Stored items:
======

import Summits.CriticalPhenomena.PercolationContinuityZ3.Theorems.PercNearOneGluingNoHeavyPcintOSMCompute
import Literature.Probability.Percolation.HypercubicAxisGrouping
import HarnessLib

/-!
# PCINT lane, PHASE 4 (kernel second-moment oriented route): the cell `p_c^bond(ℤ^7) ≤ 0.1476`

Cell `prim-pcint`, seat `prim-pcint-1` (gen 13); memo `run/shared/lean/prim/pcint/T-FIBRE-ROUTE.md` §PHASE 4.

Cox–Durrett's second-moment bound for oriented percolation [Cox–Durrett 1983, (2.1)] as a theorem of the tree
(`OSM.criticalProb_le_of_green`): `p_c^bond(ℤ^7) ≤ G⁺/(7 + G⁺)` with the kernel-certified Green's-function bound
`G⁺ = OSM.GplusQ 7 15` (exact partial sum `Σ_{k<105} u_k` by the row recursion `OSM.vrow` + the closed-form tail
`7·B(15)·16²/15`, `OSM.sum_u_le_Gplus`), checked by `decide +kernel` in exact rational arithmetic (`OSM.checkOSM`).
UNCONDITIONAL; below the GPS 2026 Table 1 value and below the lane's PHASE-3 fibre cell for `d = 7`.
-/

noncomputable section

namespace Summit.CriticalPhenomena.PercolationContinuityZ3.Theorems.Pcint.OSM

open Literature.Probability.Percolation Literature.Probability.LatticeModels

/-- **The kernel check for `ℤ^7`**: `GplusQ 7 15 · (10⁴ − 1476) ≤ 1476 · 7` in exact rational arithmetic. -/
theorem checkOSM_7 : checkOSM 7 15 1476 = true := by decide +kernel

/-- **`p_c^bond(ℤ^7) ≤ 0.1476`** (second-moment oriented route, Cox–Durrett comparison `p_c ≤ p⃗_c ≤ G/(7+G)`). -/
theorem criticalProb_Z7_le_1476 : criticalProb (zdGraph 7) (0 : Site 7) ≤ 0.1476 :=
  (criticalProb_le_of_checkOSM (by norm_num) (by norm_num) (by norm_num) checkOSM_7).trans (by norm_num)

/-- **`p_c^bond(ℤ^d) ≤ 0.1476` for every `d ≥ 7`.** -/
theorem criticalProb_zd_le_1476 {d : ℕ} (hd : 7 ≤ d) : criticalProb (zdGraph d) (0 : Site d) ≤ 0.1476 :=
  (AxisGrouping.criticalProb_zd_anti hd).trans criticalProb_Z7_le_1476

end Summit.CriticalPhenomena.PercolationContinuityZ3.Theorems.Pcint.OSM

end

======

▸ AIM OF THE EXERCISE:
Write out the full set of records exactly as given.

▸ WRITTEN RESPONSE:
import Summits.CriticalPhenomena.PercolationContinuityZ3.Theorems.PercNearOneGluingNoHeavyPcintOSMCompute
import Literature.Probability.Percolation.HypercubicAxisGrouping
import HarnessLib

/-!
# PCINT lane, PHASE 4 (kernel second-moment oriented route): the cell `p_c^bond(ℤ^7) ≤ 0.1476`

Cell `prim-pcint`, seat `prim-pcint-1` (gen 13); memo `run/shared/lean/prim/pcint/T-FIBRE-ROUTE.md` §PHASE 4.

Cox–Durrett's second-moment bound for oriented percolation [Cox–Durrett 1983, (2.1)] as a theorem of the tree
(`OSM.criticalProb_le_of_green`): `p_c^bond(ℤ^7) ≤ G⁺/(7 + G⁺)` with the kernel-certified Green's-function bound
`G⁺ = OSM.GplusQ 7 15` (exact partial sum `Σ_{k<105} u_k` by the row recursion `OSM.vrow` + the closed-form tail
`7·B(15)·16²/15`, `OSM.sum_u_le_Gplus`), checked by `decide +kernel` in exact rational arithmetic (`OSM.checkOSM`).
UNCONDITIONAL; below the GPS 2026 Table 1 value and below the lane's PHASE-3 fibre cell for `d = 7`.
-/

noncomputable section

namespace Summit.CriticalPhenomena.PercolationContinuityZ3.Theorems.Pcint.OSM

open Literature.Probability.Percolation Literature.Probability.LatticeModels

/-- **The kernel check for `ℤ^7`**: `GplusQ 7 15 · (10⁴ − 1476) ≤ 1476 · 7` in exact rational arithmetic. -/
theorem checkOSM_7 : checkOSM 7 15 1476 = true := by decide +kernel

/-- **`p_c^bond(ℤ^7) ≤ 0.1476`** (second-moment oriented route, Cox–Durrett comparison `p_c ≤ p⃗_c ≤ G/(7+G)`). -/
theorem criticalProb_Z7_le_1476 : criticalProb (zdGraph 7) (0 : Site 7) ≤ 0.1476 :=
  (criticalProb_le_of_checkOSM (by norm_num) (by norm_num) (by norm_num) checkOSM_7).trans (by norm_num)

/-- **`p_c^bond(ℤ^d) ≤ 0.1476` for every `d ≥ 7`.** -/
theorem criticalProb_zd_le_1476 {d : ℕ} (hd : 7 ≤ d) : criticalProb (zdGraph d) (0 : Site d) ≤ 0.1476 :=
  (AxisGrouping.criticalProb_zd_anti hd).trans criticalProb_Z7_le_1476

end Summit.CriticalPhenomena.PercolationContinuityZ3.Theorems.Pcint.OSM

end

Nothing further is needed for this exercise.